For an n that "ensures x1 > x2 at all times", I think it may not be possible. Look at the plot below, it seems for t negative enough, x1 will eventually below x2 for all $1 \leq n \leq 8$:

Plot3D[
 Evaluate[x1 - x2], {t, -4, 1}, {n, 1, 8},
 PlotPoints -> 100,
 MeshFunctions -> {#1 &, #2 &}, Mesh -> {{0}, 20},
 MeshStyle -> {Directive[Red, Thick], Gray},
 BoundaryStyle -> Thick,
 ClippingStyle -> {Lighter[Blue, .7], Directive[{Lighter[Green, .5]}]},
 PlotRange -> {0, .1}, Lighting -> "Neutral",
 AxesLabel -> (Style[#, 20, Lighter[Blue], Bold] & /@ {t, n, "\!\(\*SubscriptBox[\(x\), \(1\)]\)-\!\(\*SubscriptBox[\(x\), \(2\)]\)"})]

plot

Edit

In case OP wants ask for additional constraint $0\leq t$, we can see from the plot below that the highest $n$ happens at the cross point indicated with purple crayon:

enter image description here

However, simply substituting $t=0$ into equation $x_1-x_2=0$ will not work, since x1 - x2 /. t -> 0 is always 0.

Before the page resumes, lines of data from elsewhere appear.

import Summits.BirchSwinnertonDyer.BirchSwinnertonDyer.Theorems.Rank2ObservatoryCubicFieldR154200
import HarnessLib

/-!
# BirchSwinnertonDyer — rank ≥ 2 observatory: class number one of the cubic field of `-38 + 242 * X - 31 * X ^ 2 + X ^ 3` (`Δ = 154200`) — certificates at the primes 109

HONEST FRAMING: per-curve certified theorems and census instruments; no claim on BSD in rank ≥ 2.

Companion of the per-FIELD file `Rank2ObservatoryCubicFieldR154200` of the KERNEL-2DESC instrument (design
`b2b-bsdr2-cert-3/KERNEL-2DESC.md` §9e–§9g): the degree-one prime-element certificates at the primes 109 (part b).
Split off for file size; generated by the same generator from the same checked data.
Sorry-free; axioms `propext`, `Classical.choice`, `Quot.sound`.
[cite: Marcus2018, Ch. 3 Thm. 27, Ch. 5 Cor. 2 of Thm. 37]
-/

-- single-conjunct summit: `Summit.BirchSwinnertonDyer.BirchSwinnertonDyer.…` repeats the name by design
set_option linter.dupNamespace false

noncomputable section

open scoped Classical NumberField

open Literature.NumberTheory.NumberFields Polynomial Module NumberField

namespace Summit.BirchSwinnertonDyer.BirchSwinnertonDyer.Rank2Observatory.TwoDescCubic

namespace FieldR154200

/-! ## Class number one -/

/-- Certificate at `109`: every ring map `ψ : 𝓞 K → ℤ/109` kills a prime element
(`α ↦ 3`: `181 - 27 * α + α ^ 2` (norm `-109`); `α ↦ 30`: `-15 + 66 * α - 4 * α ^ 2` (norm `-109`); `α ↦ 107`: `7 - 45 * α + 3 * α ^ 2` (norm `109`)). [cite: Marcus2018, Ch. 3, Thm. 27] -/
theorem cert109 (ψ : 𝓞 (CubicField (-31) 242 (-38)) →+* ZMod 109) : ∃ e : 𝓞 (CubicField (-31) 242 (-38)), ψ e = 0 ∧ Prime e := by
  refine cert_of_cases aeval_α ψ (fun t ht hF => ?_)
  have hroots : ∀ t : ZMod 109,
      t ^ 3 + (((-31) : ℤ) : ZMod 109) * t ^ 2 + ((242 : ℤ) : ZMod 109) * t + (((-38) : ℤ) : ZMod 109) = 0 → t = 3 ∨ t = 30 ∨ t = 107 := by
    decide +kernel
  rcases hroots t hF with rfl | rfl | rfl
  · exact ⟨lin aeval_α 181 (-27) 1, by simp only [lin, map_add, map_mul, map_pow, map_intCast, ht]; decide,
      lin_prime_of_prime irreducible aeval_α finrank_eq 181 (-27) 1 (n := (-109))
        (by norm_num [MonicCubic.normForm]) (by norm_num)⟩
  · exact ⟨lin aeval_α (-15) 66 (-4), by simp only [lin, map_add, map_mul, map_pow, map_intCast, ht]; decide,
      lin_prime_of_prime irreducible aeval_α finrank_eq (-15) 66 (-4) (n := (-109))
        (by norm_num [MonicCubic.normForm]) (by norm_num)⟩
  · exact ⟨lin aeval_α 7 (-45) 3, by simp only [lin, map_add, map_mul, map_pow, map_intCast, ht]; decide,
      lin_prime_of_prime irreducible aeval_α finrank_eq 7 (-45) 3 (n := 109)
        (by norm_num [MonicCubic.normForm]) (by norm_num)⟩

end FieldR154200

end Summit.BirchSwinnertonDyer.BirchSwinnertonDyer.Rank2Observatory.TwoDescCubic

end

In order to help understanding what happened near the cross point, we can plot it out:

enter image description here

So the cross point we are interested in, that is, the $n$ we are looking for, makes the curvature of the curve $z = f(t) = x_1-x_2$ vanishing at $t=0$.

Function[{x, f}, D[f, {x, 2}]/(1 + D[f, x]^2)^(3/2)][t, x1 - x2] /. t -> 0 // FullSimplify

$$\frac{1}{22} (24-5 n)$$

So the highest $n$ that ensures $x_1 \geq x_2$ on $0\leq t$ near $0$ is $\frac{24}{5}=4.8$.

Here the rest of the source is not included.